The prior art adopts an off-line wallet, and money in an account is off-line, so that the wallet is only used on line during transaction, which is safe under the condition of less transaction times, but is not suitable for online large-scale transaction, and the time for identity authentication of each off-line wallet is long. With the maturity and application of the blockchain technology, online transactions can be scaled, and great examination is brought to the security of the online wallet.

Disclosure of Invention

Aiming at the problem that the security of data transmission from an intelligent terminal to a block chain platform is low in the prior art, the invention provides an intelligent terminal and a method for improving the security of data transmission.

In order to achieve the purpose, the invention provides the following technical scheme:

a method for improving data transmission security specifically comprises the following steps:

s1: selecting words from the dictionary to construct an intelligent auxiliary mnemonic word library;

s2: selecting n words from the constructed intelligent auxiliary mnemonic word stock to form a word group to generate m mnemonic words;

s3: enhancing the mnemonic words by adopting a key stretching function to obtain a root key so as to generate a private key;

s4: generating a public key by using an elliptic curve algorithm and storing the public key in the online wallet;

s5: the intelligent terminal collects external data, signs the external data by using the generated private key and the public key, and sends the signed external data to the block chain platform after the intelligent terminal and the block chain platform pass authentication.
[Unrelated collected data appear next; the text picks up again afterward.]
import Summits.ABC.IUTFork.Conditional.AbcOfSGenuineKChosenDepth
import Literature.IUT.LogVolume.DepthConstantsBound
import Literature.IUT.LogVolume.LocalDegreeBridge
import HarnessLib

/-!
# Branch C, S_H line of record v6K — the explicit depth inequality with the packet constants BOUNDED BY THE DEGREE `[K : ℚ]`
# (bricks (H2)+(H3) of the «HEX-KERNEL» sizing: the per-datum refutation needs only `[T.K : ℚ]` and the chosen q-idele's norm)

PROOF-ONLY record file (no `def`, no new `Prop`) by abc-iut-C-cert-1 (writer of record; C-R21 (c) / C-R22). TAKES NO SIDE on
[IUTchIII] Cor. 3.12 or any author. Companion of `Conditional/AbcOfSGenuineKChosenDepth.lean` (p438886): there the v6K hypothesis instance is
refuted under abc-iut-w5-d107's explicit inequality `p^{(j+1)(d+a+b)+1}·‖t_{q,x₀}‖^{j²−1} < 1`, whose constants `d, a, b` ([IUTchIV] Prop. 1.2)
are those of the completion `K_{x₀}`. Since `d + a + b < 4 + 2·log_p [K_{x₀} : ℚ_p]` (campaign-S `Literature.IUT.LogVolume.depthConstants_lt`,
`DepthConstantsBound.lean`) and `[K_{x₀} : ℚ_p] = n_{x₀} ≤ [K : ℚ]` (`sum_localDeg`), the threshold can be stated with the GLOBAL DEGREE only:

1. `Thm311.Real.finrank_kOf_le` — `[F_x : ℚ_p] ≤ [F : ℚ]` for the completion `kOf X p x` at any place over `p`;
   `Thm311.Real.depthConstants_kOf_lt` — `d + a + b < 4 + 2·log_p [F : ℚ]` there (`p > 2`).
2. `GenuineK.not_pilotKummerCompatHull_chosen_of_degree_depth` — per datum, at the data of `abc_of_SH_v6K`:
   `p^{((i+2)·(4 + 2·log_p [K:ℚ]) + 1)} · ‖t_{q,x₀}‖^{(i+1)²−1} < 1 ⟹ ¬ PilotKummerCompatHull …` (`p > 2`).
3. `not_hSH_v6K_of_exists_degree_deep` — apex level: one admissible datum with a place/label satisfying THAT inequality ⟹ `¬ hSH`
   (hSH = the binder of `abc_of_SH_v6K` verbatim, as in p438886).

What remains for an UNCONDITIONAL `¬ hSH` (desk today): a bound `[T.K : ℚ] ≤ C(P, l)` for the datum field (brick (H1): `K = F(E_F[l])` is the
fixed field of the kernel of the Galois action on `E[l]`, `InitialThetaData.range_K_iff`; `F ⊆ F‡(P)`, `ThetaVolumeDatumAt.isSubThetaField`) and the
norm of the chosen realising q-idele at the tree's witness family `λ_k = 1/2 + 2/7^k` (brick (H4): `‖t_{q,x₀}‖ = 7^{−k/l}`).
HONEST SCOPE as in p438886 / p437756: SHARP reading; per-label licence = stronger-than-print sufficient form; «refuted as typed» ≠
«refuted in print»; typed ≠ proved; instantiated ≠ endorsed. [claim: Mochizuki2012, status: disputed]
[cite: Mochizuki2012, IUTchIV Prop. 1.2 p. 10, Prop. 1.3 p. 12; IUTchIII Cor. 3.12 Step (xi-f) p. 184] [cite: NeukirchANT1999, Ch. II Prop. (8.5)]
-/

noncomputable section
Preferably, the words are selected according to the following requirements:

the first four letters clearly identify words, namely, words with different first 4 letters are selected;

similar vocabularies are avoided, and the same letters between words cannot exceed 80 percent, otherwise misspelling is easily caused;

the words are encoded in UTF-8 using a normalized form compatibility decomposition;

the word lists are ordered in the order of alphabet, so that the searching efficiency is improved;

the dictionary tree is used for realizing the storage of the intelligent auxiliary mnemonic word lexicon, and the compression and the query are convenient.

Preferably, the number of the selected words is 2048.
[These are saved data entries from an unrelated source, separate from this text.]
import Summits.BirchSwinnertonDyer.BirchSwinnertonDyer.Theorems.ResidualThetaTransportAtTwoSignedMuSeedAtTwoPlusTiltRecursion
import HarnessLib

/-!
# Smoothing coboundary IV — the kernel cocycle CS1 reduced to the divisor identity: `D log` of
# `ψ_{αβ} = c·ψ_β^{Nα}·(ψ_α∘[β])` is `D log ψ_β + β̃·(D log ψ_α)∘[β]` (characteristic `2`, `Nα` odd, `[β]^*ω = β̃·ω`)
# (seed crux `SignedMuSeedAtTwoPlus` stmt-BirchSwinnertonDyer-21438; parent Kμ⁺ stmt-BirchSwinnertonDyer-20689, route
# ResidualThetaTransportAtTwo; line card `Cruxes/SignedMuSeedAtTwoPlus/Lines/smoothing-coboundary.md`, stub CS1 `KernelCocycle`)

Cell `bsd-wall`, width seat `bsd-wall-rtt-p4-w2` g15 (`--supports`, closes nothing).  THEOREMS ONLY; BSD is not proved by this.

Currency of the line's power-series files (`…TiltRecursion`, `…TiltCoboundary`): `D = u·d/dt`, "`S = D log Z`" is the
division-free relation `Z * S = u * Z'`, composition with an endomorphism `[β]` of the formal group is `PowerSeries.subst φ`
(`φ(0) = 0`).  `…TiltRecursion` treats INVARIANT substitutions `u·φ' = u∘φ` (`[h]^*ω = ω`, `h ≡ 1 (mod 2)`); the smoothing
element `β` of the card is a general odd element with TANGENT SCALAR `β̃`, i.e. `[β]^*ω = β̃·ω`, which in this currency is the
twisted invariance `u·φ' = C b · u∘φ`.  Proved here, for an arbitrary commutative ring `k` unless said:

* `mul_derivative_subst_of_twisted` — `u·φ' = C b·u∘φ ⟹ D(f∘φ) = b·(D f)∘φ` (chain rule);
* `logDeriv_subst_twisted` — `Z S = u Z' ⟹ (Z∘φ)·(C b·S∘φ) = u·(Z∘φ)'`;
* `logDeriv_C_mul` — constants have zero `D log`; `logDeriv_pow` — `Zⁿ·(n•S) = u·(Zⁿ)'`; `logDeriv_pow_odd` — in
  characteristic `2`, `n` odd: `Zⁿ·S = u·(Zⁿ)'`;
* **`kernelCocycle_logDeriv`** (CS1, algebraic half): from the divisor identity `F_{αβ} = C c · F_β ^ n · F_α∘φ` (`n = Nα` odd),
  `F_α Φ_α = u F_α'`, `F_β Φ_β = u F_β'` and `u·φ' = C b·u∘φ`:  `F_{αβ} · (Φ_β + C b · Φ_α∘φ) = u · F_{αβ}'` — i.e.
  `L(αβ) = L(β) + β̃·L(α)∘[β]`, the TWISTED COCYCLE LAW of the card, modulo the divisor identity on `Ẽ` and `[β]^*ω = β̃ω`;
* `kernelCocycle_logDeriv_eq` — over a domain with `F_{αβ} ≠ 0` the `D log` is unique, so any `Φ_{αβ}` with
  `F_{αβ} Φ_{αβ} = u F_{αβ}'` EQUALS `Φ_β + C b · Φ_α∘φ`.

Not here: the divisor identity itself (zeros/poles of the `x`-kernel polynomials on the complete curve) and the tangent
character `β ↦ β̃` — geometric statements about `TiltCurve`, stub CS1's other half. [folklore]
-/

noncomputable section

set_option autoImplicit false
-- the Theorems namespace of this sub repeats the summit name by design (D-0017 nested layout)
set_option linter.dupNamespace false

open PowerSeries

namespace Summit.BirchSwinnertonDyer.BirchSwinnertonDyer.Theorems.SignedMuAtTwo.SmoothingCoboundary

variable {k : Type*} [CommRing k]

/-- **Twisted chain rule**: if `φ(0) = 0` and `u·φ' = C b·u∘φ` (`[β]^*ω = β̃·ω`) then `D(f∘φ) = b·(D f)∘φ` for `D = u·d/dt`:
`u·(f∘φ)' = C b·(u·f')∘φ`. [folklore] -/
theorem mul_derivative_subst_of_twisted {u φ : PowerSeries k} (hφ : constantCoeff φ = 0) {b : k}
    (htw : u * d⁄dX k φ = C b * u.subst φ) (f : PowerSeries k) :
    u * d⁄dX k (f.subst φ) = C b * (u * d⁄dX k f).subst φ := by
  have hs : HasSubst φ := HasSubst.of_constantCoeff_zero' hφ
  rw [derivative_subst (A := k) hs, subst_mul hs, mul_left_comm, htw]
  ring

/-- Transport of a `D log` relation along a twisted-invariant substitution:
`Z S = u Z'`, `u·φ' = C b·u∘φ` ⟹ `(Z∘φ)·(C b·S∘φ) = u·(Z∘φ)'`. [folklore] -/
theorem logDeriv_subst_twisted {u φ Z S : PowerSeries k} (hφ : constantCoeff φ = 0) {b : k}
    (htw : u * d⁄dX k φ = C b * u.subst φ) (hS : Z * S = u * d⁄dX k Z) :
    Z.subst φ * (C b * S.subst φ) = u * d⁄dX k (Z.subst φ) := by
  have hs : HasSubst φ := HasSubst.of_constantCoeff_zero' hφ
  rw [mul_derivative_subst_of_twisted hφ htw, ← hS, subst_mul hs]
  ring

/-- Constants have zero `D log`: `Z S = u Z'` ⟹ `(C c·Z)·S = u·(C c·Z)'`. [folklore] -/
theorem logDeriv_C_mul {u Z S : PowerSeries k} (c : k) (hS : Z * S = u * d⁄dX k Z) :
    (C c * Z) * S = u * d⁄dX k (C c * Z) := by
  rw [Derivation.leibniz, derivative_C, smul_zero, add_zero, smul_eq_mul, mul_assoc, hS]
  ring

/-- `D log` of a power: `Z S = u Z'` ⟹ `Zⁿ·(n•S) = u·(Zⁿ)'`. [folklore] -/
theorem logDeriv_pow {u Z S : PowerSeries k} (hS : Z * S = u * d⁄dX k Z) (n : ℕ) :
    Z ^ n * (n • S) = u * d⁄dX k (Z ^ n) := by
  induction n with
  | zero => simp
  | succ n ih =>
    rw [pow_succ, Derivation.leibniz, smul_eq_mul, smul_eq_mul, mul_add]
    have e1 : u * (Z ^ n * d⁄dX k Z) = Z ^ n * (Z * S) := by rw [hS]; ring
    have e2 : u * (Z * d⁄dX k (Z ^ n)) = Z * (Z ^ n * n • S) := by rw [ih]; ring
    rw [e1, e2, succ_nsmul]
    ring

/-- In characteristic `2`, for `n` ODD: `Z S = u Z'` ⟹ `Zⁿ·S = u·(Zⁿ)'` (`D log ψ^{Nα} = Nα·D log ψ = D log ψ`). [folklore] -/
theorem logDeriv_pow_odd [CharP k 2] {u Z S : PowerSeries k} (hS : Z * S = u * d⁄dX k Z) {n : ℕ} (hn : Odd n) :
    Z ^ n * S = u * d⁄dX k (Z ^ n) := by
  rw [← logDeriv_pow hS n]
  obtain ⟨m, rfl⟩ := hn
  congr 1
  have h2 : ∀ T : PowerSeries k, T + T = 0 := fun T => by
    ext i; rw [map_add, CharTwo.add_self_eq_zero, map_zero]
  rw [add_smul, one_smul, mul_smul, two_smul, h2, zero_add]

/-- **The kernel cocycle, algebraic half** (stub CS1 `KernelCocycle` of the line card modulo the divisor identity):
in characteristic `2`, if `F_α Φ_α = u F_α'`, `F_β Φ_β = u F_β'` (`Φ = D log F`, `D = u·d/dt`), the substitution `φ = [β]`
satisfies `φ(0) = 0` and `u·φ' = C b·u∘φ` (`[β]^*ω = β̃ω`, `b = β̃`), `n = Nα` is odd, and the DIVISOR IDENTITY
`F_{αβ} = C c · F_β ^ n · F_α∘φ` holds, then `F_{αβ} · (Φ_β + C b · Φ_α∘φ) = u · F_{αβ}'`:
`D log ψ_{αβ} = D log ψ_β + β̃·(D log ψ_α)∘[β]` — the twisted cocycle law `L(αβ) = L(β) + β̃·L(α)∘[β]`. [folklore] -/
theorem kernelCocycle_logDeriv [CharP k 2] {u φ Fα Φα Fβ Φβ Fαβ : PowerSeries k} {b c : k} {n : ℕ}
    (hφ : constantCoeff φ = 0) (htw : u * d⁄dX k φ = C b * u.subst φ)
    (hα : Fα * Φα = u * d⁄dX k Fα) (hβ : Fβ * Φβ = u * d⁄dX k Fβ) (hn : Odd n)
    (hdiv : Fαβ = C c * Fβ ^ n * Fα.subst φ) :
    Fαβ * (Φβ + C b * Φα.subst φ) = u * d⁄dX k Fαβ := by
  rw [hdiv]
  exact Tilt.logDeriv_mul (logDeriv_C_mul c (logDeriv_pow_odd hβ hn)) (logDeriv_subst_twisted hφ htw hα)

/-- **The kernel cocycle as an equality of `D log`s**: over a domain, with `F_{αβ} ≠ 0`, ANY `Φ_{αβ}` with
`F_{αβ} Φ_{αβ} = u F_{αβ}'` equals `Φ_β + C b · Φ_α∘φ` (uniqueness of `D log`, `Tilt.logDeriv_unique`-style cancellation).
[folklore] -/
theorem kernelCocycle_logDeriv_eq [CharP k 2] [NoZeroDivisors k] {u φ Fα Φα Fβ Φβ Fαβ Φαβ : PowerSeries k}
    {b c : k} {n : ℕ} (hφ : constantCoeff φ = 0) (htw : u * d⁄dX k φ = C b * u.subst φ)
    (hα : Fα * Φα = u * d⁄dX k Fα) (hβ : Fβ * Φβ = u * d⁄dX k Fβ) (hn : Odd n)
    (hdiv : Fαβ = C c * Fβ ^ n * Fα.subst φ) (hne : Fαβ ≠ 0) (hαβ : Fαβ * Φαβ = u * d⁄dX k Fαβ) :
    Φαβ = Φβ + C b * Φα.subst φ :=
  mul_left_cancel₀ hne (hαβ.trans (kernelCocycle_logDeriv hφ htw hα hβ hn hdiv).symm)

/-- The untwisted case `b = 1` (`β ≡ 1 (mod 2)`, `[β]^*ω = ω`) is `…TiltRecursion`'s invariant setting:
`u·φ' = u∘φ ⟹ u·φ' = C 1·u∘φ`. [folklore] -/
theorem twisted_of_invariant {u φ : PowerSeries k} (hinv : u * d⁄dX k φ = u.subst φ) :
    u * d⁄dX k φ = C (1 : k) * u.subst φ := by
  rw [map_one, one_mul, hinv]

end Summit.BirchSwinnertonDyer.BirchSwinnertonDyer.Theorems.SignedMuAtTwo.SmoothingCoboundary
Preferably, the mnemonic word generation step is as follows:

selecting n words from the constructed intelligent auxiliary mnemonic word library to generate a first sequence with the length of L;

calculating a hash value of the first sequence by adopting a hash algorithm, and taking the first K bits of the hash value as a check code of the first sequence, wherein K is L/32;

combining the first sequence and the check code to obtain a second sequence, namely the first sequence and the check code;

and dividing the second sequence into m groups to obtain m binary numbers, wherein m is (L + K)/11, and querying a word list defined by the BIP39 protocol by using each binary number to obtain m mnemonics.

Preferably, the S3 includes:

s3-1: adopting a PBKDF2 function, taking mnemonics and salt as input parameters, and then repeatedly operating to finally generate a root key;

s3-2: and calculating the root key by adopting an irreversible HMAC-SHA512 algorithm to obtain a 512-bit hash string, wherein the first 256 bits of the hash string are the private key.

Preferably, the salt includes a constant string and a password.

Preferably, the public key is generated by elliptic curve cryptography: K-K x G, where K represents a public key, i.e., a point of an elliptic curve; k represents a private key randomly generated for the user; g is indicated as the base point of the elliptic curve.

The invention also provides an intelligent terminal, which comprises a data acquisition module, a communication module, a secret key generation module, a storage module and a controller, wherein,

the data acquisition module is used for acquiring external data; the communication module is used for establishing communication connection with the block chain platform; the key generation module comprises a wallet address generation unit, a private key generation unit and a public key generation unit; the storage module is used for storing external data, a wallet address, a public key and a private key; the controller is configured to sign the external data using a public key and a private key.

Preferably, the key generation module includes a wallet address generation unit, a private key generation unit, and a public key generation unit.

In summary, due to the adoption of the technical scheme, compared with the prior art, the invention at least has the following beneficial effects:

the invention establishes the intelligent auxiliary mnemonic word lexicon by selecting words, then selects words from the established intelligent auxiliary mnemonic word lexicon to construct mnemonic words, then deduces a secret key by the mnemonic words, and stores the secret key in the online wallet as identity authentication, the money of the user still exists in the offline wallet, and the offline wallet carries out transaction after the identity authentication in the online wallet passes, thereby reducing the complexity of the identity authentication before the transaction and also improving the safety of the online transaction.

Meanwhile, a distributed method is adopted to generate a key to replace a central key, each device has an independent key and can perform identification and authentication with the block chain platform, namely, data acquired by the intelligent terminal can be directly transmitted to the block chain platform, malicious modification of a third party is avoided, and the safety of data transmission is improved.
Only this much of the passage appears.